The ending to Cradlegrave, though more understated than I expected, is just right for the story. Who expected a happy ending? Not me.
I was creeped out last week by the superglue thing, then this week - heavy irony - it turns out to be a blessing, as DXB says. The scene of Mary's death/childhood is very sad, too. A sympathetic monster. Wow.
I notice that what Mary is hasn't really been explained, unless I'm missing something. Oddly, I don't seem to mind.
Cradlegrave's been a real gem. Ten out of ten to everyone involved.

As for the rest, I can't find a flaw. The Dredd story is great fun and paced just right, while SinDex is stuffed full of good ideas, as is Defoe, which I just can't get enough of.

Finally, I've loved The Red Seas for years now and I was fascinated to read all about these 12 (really 13) parallel worlds. What the hell went on behind the 13th door? Who's through it? There's enough material here, and in uncompleted past storylines, to keep this amazing story going for years, which is fine by me.

It was fun looking carefully at the Brotherhood types. Is that the Invisibles' Mister Six there? I hope it is!
Also, there's a brain in a tank, wearing a Tom Baker hat a scarf. Hee hee!

As if this isn't enough, Tharg gets us tumescent with a Dredd epic to come!
More, more, more!

- Trout

DavidXBrunt

That brain in a tank is likely to be George Sewell, Victorian time-traveller and three time Dredd opponant.

Dark Jimbo

#9
Best prog of the year?

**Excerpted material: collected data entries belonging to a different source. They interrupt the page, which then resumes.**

import Summits.HubbardSuperconductivity.HubbardSuperconductivity.Theorems.AnisotropyChordTransferFibre3N1RowL2N20880

/-!
# Route `AnisotropyChord` / H0 rotor rung, LEVEL 2 row `N₁`: the cell `ν ∈ [0.02088, 0.021715]`, `a ∈ [0.2, 0.233333]`

One cell of the ∀L ≥ 128 kernel certificate of the (KT-1″) trial-gap bound (piece A, stmt-HubbardSuperconductivity-23918), on the
column `colN20880` (brackets certified in `…N1RowL2N20880`): ★ `cellN20880B02000_n1 : n1CellCheckC colN20880 a₁ a₂ 2 (11/25) (30, 6) = true`
(the staged `RExpr` cell check of p2 g4–g5, one `decide`, ≈ 3 min), whence ★★ `trialGap_cellN20880B02000`: for every `L ≥ 128` and every
ground two-magnon profile with `ν = λ₂/θ² ∈ [261/12500, 4343/200000]` and `a = Δf(x̂) ∈ [1/5, 7/30]`:  `(11/25)·U ≤ N₁`
(`…N1RowCellSound.trialGap_of_cellCheck`).  Compiled-evaluator forecast of the certified ratio on this cell: see the proposal note.
Generated by p2 g5's cells/mkfiles.py (HOME/hubbard-h0-rotor-p2/cells/).
Prover seat `hubbard-h0-rotor-p2` g5; helper for piece A = stmt-HubbardSuperconductivity-23918 of rung 19089
(`--supports`, helper class).  Nothing here proves superconductivity in the Hubbard model; one kernel-certified piece of ONE
conditional reduction (the GM₃ ∀L certificate, Level-2 row `N₁`); the rotor TARGET as originally worded stays FALSE (g15 verdict).
Mathlib + the tree only; no sorry.
-/

set_option linter.dupNamespace false
set_option autoImplicit false

open Literature.Analysis.ValidatedNumerics

namespace Summit.HubbardSuperconductivity.HubbardSuperconductivity.Theorems.AnisotropyChord.Transfer.Fibre3.L2.N1

/-- ★ the staged `RExpr` cell check passes with `cmin = 11/25` on `a ∈ [1/5, 7/30]` over the column `colN20880`. -/
theorem cellN20880B02000_n1 : n1CellCheckC colN20880 ((1 : ℚ) / 5) ((7 : ℚ) / 30) 2 ((11 : ℚ) / 25) (30, 6) = true := by
  decide +kernel

/-- ★★ on this cell, for EVERY `L ≥ 128` and every ground profile: `(11/25)·U ≤ N₁`. -/
theorem trialGap_cellN20880B02000 (L : ℕ) [NeZero L] (hL : 128 ≤ L) {Δ lam2 : ℝ} {f : Tor L → ℝ} (hΔ0 : 0 ≤ Δ) (hΔ1 : Δ < 1)
    (hf : IsGroundTwoMagnon L Δ lam2 f)
    (hν1 : (20880 : ℝ) / 1000000 ≤ lam2 / (2 * Real.pi / L) ^ 2) (hν2 : lam2 / (2 * Real.pi / L) ^ 2 ≤ (21715 : ℝ) / 1000000)
    (ha1 : ((1 : ℝ) / 5) ≤ Δ * f (K1 L)) (ha2 : Δ * f (K1 L) ≤ ((7 : ℝ) / 30)) :
    ((11 : ℝ) / 25) * Uunit L Δ f ≤ trialGapN1 L Δ f := by
  have h := trialGap_of_cellCheck L colN20880 ((1 : ℚ) / 5) ((7 : ℚ) / 30) ((11 : ℚ) / 25) (30, 6) cellN20880B02000_n1 colN20880_check hL hΔ0 hΔ1 hf
    (by simpa [colN20880] using hν1) (by simpa [colN20880] using hν2) (by push_cast; simpa using ha1) (by push_cast; simpa using ha2)
  simpa using h

end Summit.HubbardSuperconductivity.HubbardSuperconductivity.Theorems.AnisotropyChord.Transfer.Fibre3.L2.N1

I think so, and I don't say such things lightly.

A decent enough Dredd, flawless outings for Cradlegrave and Defoe and two strips that I thought I'd lost interest in some years ago managing to surprise me by being fun, imaginative and fresh enough to reignite my interest - only a rather so-so cover let the package down.

I'm surprised that the ultimate lack of explanation in Cradlegrave didn't annoy me. I wanted to know what had infested Mary, how it had started and when, etc etc - and in a sense I still do - but at the same time, we didn't really need to know. The ending was nearly perfect as it was - especially as it tied up one of the best self-contained thrills in years. No sequel please, let it stand as it is, unanswered questions and all.
@jamesfeistdraws

Keef Monkey

My favorite thing about Cradlegrave was that with it being set during a sticky heatwave, the writing captured that perfectly. Every time I got to that part of the prog over the last few weeks I've genuinely felt a bit queasy, because Smith showed a real power with words and the horrible humidity just oozed all over you reading it.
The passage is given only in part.